/-!
# Mastella–Zerman's image hypothesis "`ρ_{E,p^∞}(G_ℚ) ∋ 1 + pℤ_p`" HOLDS for `E/ℚ` with `E[p]`
# irreducible and `ρ̄_{E,p}` not surjective, `p` odd (Lombardo–Tronto 2022, Thm. 3.16 / Prop. 3.12,
# kernel form) — discharge of `MastellaZerman2026.HasPadicScalarImage`

Topic `NumberTheory/EllipticCurves`; THEOREMS ONLY (no definition, no named fact). Pure-proof
companion of `MastellaZerman2026/HowardDivisibilityScalarImage.lean` (cell `bsd-print-x9`, seat
ty1), whose named fact `cor46_howardDivisibility_of_scalarImage` (Mastella–Zerman 2026, Cor. 4.6 =
Howard's Thm. B without surjectivity) carries the per-curve image certificate
`HasPadicScalarImage W p` : "every `a ∈ ℤ_p` with `a ≡ 1 (mod p)` acts on `T_pE` as some
`σ ∈ Γ_ℚ`" (their Assumption 2.13 (v)). This file PROVES that certificate CLASS-WIDE:

**Theorem** (`hasPadicScalarImage_of_hasIrreducibleModPGaloisRep_of_not_hasSurjectiveModNGaloisRep`).
Let `E/ℚ` be an elliptic curve and `p` an odd prime such that `E[p]` is an irreducible
`Γ_ℚ`-module and `ρ̄_{E,p} : Γ_ℚ → Aut(E[p])` is NOT surjective. Then `ρ_{E,p^∞}(Γ_ℚ) ⊇ 1 + pℤ_p`.

This is printed: D. Lombardo, S. Tronto, *Some uniform bounds for elliptic curves over `ℚ`*,
Pacific J. Math. 320 (2022) [LombardoTronto2022] — Thm. 3.16 (non-CM `E/ℚ`: `G_{ℓ^∞} ⊇` all
scalars `≡ 1 (mod ℓ^{s_ℓ})` with `s_ℓ = 1` for `ℓ ∈ {5,7,11,13,17,37}`, `0` for `ℓ ≥ 19`, `ℓ ≠ 37`),
whose case 3 ("`E[ℓ]` irreducible and `ℓ ∤ #G_ℓ`") is exactly the non-surjective irreducible case
(their Lemma 3.6: irreducible with `ℓ ∣ #G_ℓ` forces `G_{ℓ^∞} = GL₂(ℤ_ℓ)`), and Prop. 3.12 (`ℓ = 3`,
`E[3]` irreducible: `G_{3^∞} ⊇ ℤ_3ˣ`). The print argues shape by shape through Zywina's
classification of the images (Cor. 3.7, Prop. 3.4 (1a)/(1b), the `𝔖₄`-image at `ℓ = 13`); the
kernel proof below runs their averaging induction ONCE for every residual image of order prime to
`p` with scalar commutant (`GaloisRepresentations/PadicImageScalarsOfPrimeToPResidualImageProofs`,
`PrimeToPScalars.exists_apply_eq_det_pow_smul_one_add`), fed with tree theorems only:

1. `p ∤ #ρ̄_{E,p}(Γ_ℚ)` — Serre 1972 Prop. 15 for an irreducible proper image with surjective
   determinant (tree `Serre1972.not_dvd_natCard_of_forall_not_le_eigenvectorStabilizer`, framed by
   `exists_frame_galoisRepTorsion_rat`); so `K = ker ρ̄_{E,p}` has index prime to `p`, and it acts
   trivially on `T_pE` modulo `p` (`exists_eq_one_add_smul_of_mem_ker`, via `T_pE/p = E[p]`:
   §2, an element of `T_pE` with zero first component is divisible by `p`).
2. Schur for `ρ̄_{E,p}` over `Γ_ℚ` (`exists_eq_smul_one_add_smul_of_forall_conj`): an endomorphism
   of `T_pE` commuting with `Γ_ℚ` modulo `p` induces a `Γ_ℚ`-endomorphism of `E[p]`, which
   preserves the `+1`-eigenLINE of a complex conjugation (`p` odd; tree
   `RatClosure.exists_eigenvectors`, Weil pairing), so has an eigenvalue whose eigenspace is stable,
   hence everything (irreducibility) — the absolute irreducibility of an odd irreducible `ρ̄`
   (Gross 1991, Prop. 9.3; Matar–Nekovář 2019, Prop. 5.26 (3) for the statement over `K`).
3. `det ρ_{E,p} = χ_p` (Weil pairing, tree `det_galoisRepTate_eq_cyclotomicCharacter_holds`) and
   `χ_p : Γ_ℚ → ℤ_pˣ` onto (tree `GaloisRep.cyclotomicCharacter_surjective`, irreducibility of the
   cyclotomic polynomials over `ℚ`): with a `p`-adic `m^k`-th root `a₀` of the target `a ≡ 1 (mod p)`
   (Hensel, §1; `p ∤ m`) and `χ_p(σ₀) = a₀`, step 1–2's theorem gives, for every `n`, a `σₙ ∈ Γ_ℚ`
   acting as `a` on `T_pE` modulo `pⁿ`.
4. Compactness of `Γ_ℚ` (the sets "acts as `a` on `E[pⁿ]`-components" are closed, nested,
   non-empty) produces one `σ` with `ρ_{E,p^∞}(σ) = a · 1` (§4; pattern of
   `GaloisRep.cyclotomicCharacter_surjective`).

Consequences recorded (§5): on the print-tier leaves of cell `bsd-print-x9` — `ClassX9` (`p ∈ {5,7}`,
irreducible non-surjective) and `ClassX10b` (`p = 3`, images 3Ns/3Nn) — the MZ26 image hypothesis
is a THEOREM, so `cor46_howardDivisibility_of_scalarImage` applies there modulo its frame conditions
only (`d_K ∉ {-3,-4}`, `(Np, d_K) = 1`, `p ∤ h_K`, Heegner, good ordinary): see the leaf file
`Summits/BirchSwinnertonDyer/Rank1Residual/X9/LeafDischargeScalarImage.lean`.

HONEST FRAMING: nothing here asserts Howard's divisibility; the named fact of the sibling file is
exactly as open (typed, unproved) as before. What changed: its image certificate is no longer a
per-pair computation on the cell's leaves.

## References

* [LombardoTronto2022] D. Lombardo, S. Tronto, Pacific J. Math. 320 (2022) 133–175, §3.1
  Prop. 3.4, Cor. 3.7; §3.3 Prop. 3.12; §3.4 Thm. 3.16 (held: S. Tronto, PhD thesis Leiden 2022,
  Ch. 2, pp. 58–68).
* [MastellaZerman2026] L. Mastella, F. Zerman, Ann. Math. Québec (2026) = arXiv:2505.08710,
  Assumption 2.13 (v), §4.1 ("This is true if for instance the representation is surjective").
* [Serre1972] J.-P. Serre, Invent. Math. 15 (1972), §2.4 Prop. 15, §5.2 (iii)–(iv).
* [GrossLMS1991] B. H. Gross, LMS LN 153 (1991), Prop. 9.3, Prop. 9.5 (1).
* [SilvermanAEC2009] J. H. Silverman, *AEC*, III.§7 (Tate module), III.§8 (Weil pairing).
-/

set_option autoImplicit false

noncomputable section

open scoped Classical
open Polynomial

namespace Literature.NumberTheory.EllipticCurves.MastellaZerman2026

open _root_.WeierstrassCurve _root_.Field Literature.NumberTheory.EllipticCurves
  Literature.NumberTheory.GaloisRepresentations

/-! ### §1. `p`-adic roots of `1`-units (Hensel) -/

/-- An element of `ℤ_p` congruent to `1` modulo `p` is a unit. [folklore] -/
private theorem isUnit_of_dvd_sub_one' {p : ℕ} [Fact p.Prime] {a : ℤ_[p]}
    (ha : (p : ℤ_[p]) ∣ a - 1) : IsUnit a := by
  have hmem : 1 - a ∈ nonunits ℤ_[p] := by
    rw [← IsLocalRing.mem_maximalIdeal, PadicInt.maximalIdeal_eq_span_p, Ideal.mem_span_singleton]
    have : (1 : ℤ_[p]) - a = -(a - 1) := by ring
    rw [this]
    exact (dvd_neg).mpr ha
  have h := IsLocalRing.isUnit_one_sub_self_of_mem_nonunits (1 - a) hmem
  rwa [sub_sub_cancel] at h

/-- For `a ≡ 1 (mod p)` and `p ∤ e`, `a` has an `e`-th root `b ≡ 1 (mod p)` in `ℤ_p` (Hensel's
lemma for `X^e - a` at `1`: `‖1 - a‖ < 1 = ‖e‖²`). Serre, *Cours d'arithmétique* II §3; Mathlib
`hensels_lemma`. [folklore] -/
private theorem exists_pow_eq_of_dvd_sub_one {p : ℕ} [Fact p.Prime] {a : ℤ_[p]}
    (ha : (p : ℤ_[p]) ∣ a - 1) {e : ℕ} (he : ¬ p ∣ e) :
    ∃ b : ℤ_[p], (p : ℤ_[p]) ∣ b - 1 ∧ b ^ e = a := by
  set F : Polynomial ℤ_[p] := X ^ e - C a with hF
  have hF1 : F.aeval (1 : ℤ_[p]) = 1 - a := by simp [hF]
  have hF'1 : F.derivative.aeval (1 : ℤ_[p]) = (e : ℤ_[p]) := by
    simp [hF, derivative_X_pow]
  have hne : ‖F.derivative.aeval (1 : ℤ_[p])‖ = 1 := by
    rw [hF'1, PadicInt.norm_natCast_eq_one_iff]
    exact (Nat.Prime.coprime_iff_not_dvd Fact.out).mpr he
  have hnorm : ‖F.aeval (1 : ℤ_[p])‖ < ‖F.derivative.aeval (1 : ℤ_[p])‖ ^ 2 := by
    rw [hne, one_pow, hF1, PadicInt.norm_lt_one_iff_dvd, show (1 : ℤ_[p]) - a = -(a - 1) by ring,
      dvd_neg]
    exact ha
  obtain ⟨z, hz, hz1, -, -⟩ := hensels_lemma hnorm
  refine ⟨z, ?_, ?_⟩
  · rw [hne, PadicInt.norm_lt_one_iff_dvd] at hz1
    exact hz1
  · have : z ^ e - a = 0 := by simpa [hF] using hz
    exact sub_eq_zero.mp this

/-! ### §2. `T_pE / p = E[p]`: elements and endomorphisms of `T_pE` vanishing in the first component -/

section Tate

variable {A : Type*} [AddCommGroup A] {p : ℕ} [Fact p.Prime]

omit [Fact p.Prime] in
/-- `p^k · a_{n+k} = a_n` for a compatible sequence `a ∈ T_p A`. [folklore] -/
private theorem pow_smul_proj_add (a : TateModule A p) (n : ℕ) :
    ∀ k : ℕ, p ^ k • TateModule.proj p (n + k) a = TateModule.proj p n a
  | 0 => by rw [pow_zero, one_smul, add_zero]
  | k + 1 => by
    rw [pow_succ, mul_smul, ← add_assoc, TateModule.smul_proj_succ, pow_smul_proj_add a n k]

omit [Fact p.Prime] in
/-- If `a_1 = 0` then `a_{n+1} ∈ A[p^n]`. [folklore] -/
private theorem proj_succ_mem_of_proj_one_eq_zero {a : TateModule A p}
    (ha : TateModule.proj p 1 a = 0) (n : ℕ) :
    TateModule.proj p (n + 1) a ∈ AddSubgroup.torsionBy A (p ^ n : ℕ) := by
  rw [AddSubgroup.torsionBy.nsmul_iff, add_comm, pow_smul_proj_add a 1 n, ha]

/-- The `n`-th component of `pⁿ · v` vanishes (`(pⁿ mod pⁿ) = 0`). [folklore] -/
private theorem proj_pow_smul (v : TateModule A p) (n : ℕ) :
    TateModule.proj p n (((p : ℤ_[p]) ^ n) • v) = 0 := by
  rw [TateModule.proj_smul, map_pow, map_natCast, ← Nat.cast_pow, ZMod.natCast_self, ZMod.val_zero,
    zero_smul]

/-- **An endomorphism of `T_p A` that kills all first components is divisible by `p`**: if
`(f t)_1 = 0` for all `t`, then `f = p · U` with `(U t)_n = (f t)_{n+1}` (the sequence shifted by
one is again compatible, and `p ·` shifts back). Silverman *AEC* III.§7 (`T_ℓ/ℓT_ℓ = E[ℓ]`).
[cite: SilvermanAEC2009, III.§7 (Prop. III.7.1 proof)] -/
theorem exists_eq_smul_of_forall_proj_one_eq_zero (f : Module.End ℤ_[p] (TateModule A p))
    (hf : ∀ t, TateModule.proj p 1 (f t) = 0) :
    ∃ U : Module.End ℤ_[p] (TateModule A p), f = (p : ℤ_[p]) • U := by
  -- the shifted sequence of `f t`
  have hval : ∀ (t : TateModule A p) (n : ℕ) (x : ℤ_[p]),
      (PadicInt.toZModPow (n + 1) x).val • TateModule.proj p (n + 1) (f t) =
        (PadicInt.toZModPow n x).val • TateModule.proj p (n + 1) (f t) := fun t n x => by
    rw [TateModule.val_toZModPow_eq_mod p n x,
      ← AddSubgroup.torsionBy.mod_self_nsmul' _ (proj_succ_mem_of_proj_one_eq_zero (hf t) n)]
  let U : Module.End ℤ_[p] (TateModule A p) :=
    { toFun := fun t => TateModule.mk (fun n => TateModule.proj p (n + 1) (f t))
        (fun n => AddSubgroup.torsionBy.nsmul_iff.mp (proj_succ_mem_of_proj_one_eq_zero (hf t) n))
        (fun n => TateModule.smul_proj_succ (n + 1) (f t))
      map_add' := fun s t => TateModule.ext fun n => by
        simp only [map_add, TateModule.proj_mk]
      map_smul' := fun x t => TateModule.ext fun n => by
        simp only [map_smul, TateModule.proj_mk, RingHom.id_apply, TateModule.proj_smul]
        exact hval t n x }
  have hU : ∀ (t : TateModule A p) (n : ℕ),
      TateModule.proj p n (U t) = TateModule.proj p (n + 1) (f t) := fun _ _ => rfl
  refine ⟨U, LinearMap.ext fun t => TateModule.ext fun n => ?_⟩
  rw [LinearMap.smul_apply, TateModule.proj_smul, hU, map_natCast, ZMod.val_natCast,
    ← AddSubgroup.torsionBy.mod_self_nsmul' _ (proj_succ_mem_of_proj_one_eq_zero (hf t) n),
    TateModule.smul_proj_succ]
———
# [Description of the task]
The answer must consist of every line from the data that contains the word "Literature".

# [The completed task]
namespace Literature.NumberTheory.EllipticCurves.MastellaZerman2026
open _root_.WeierstrassCurve _root_.Field Literature.NumberTheory.EllipticCurves
  Literature.NumberTheory.GaloisRepresentations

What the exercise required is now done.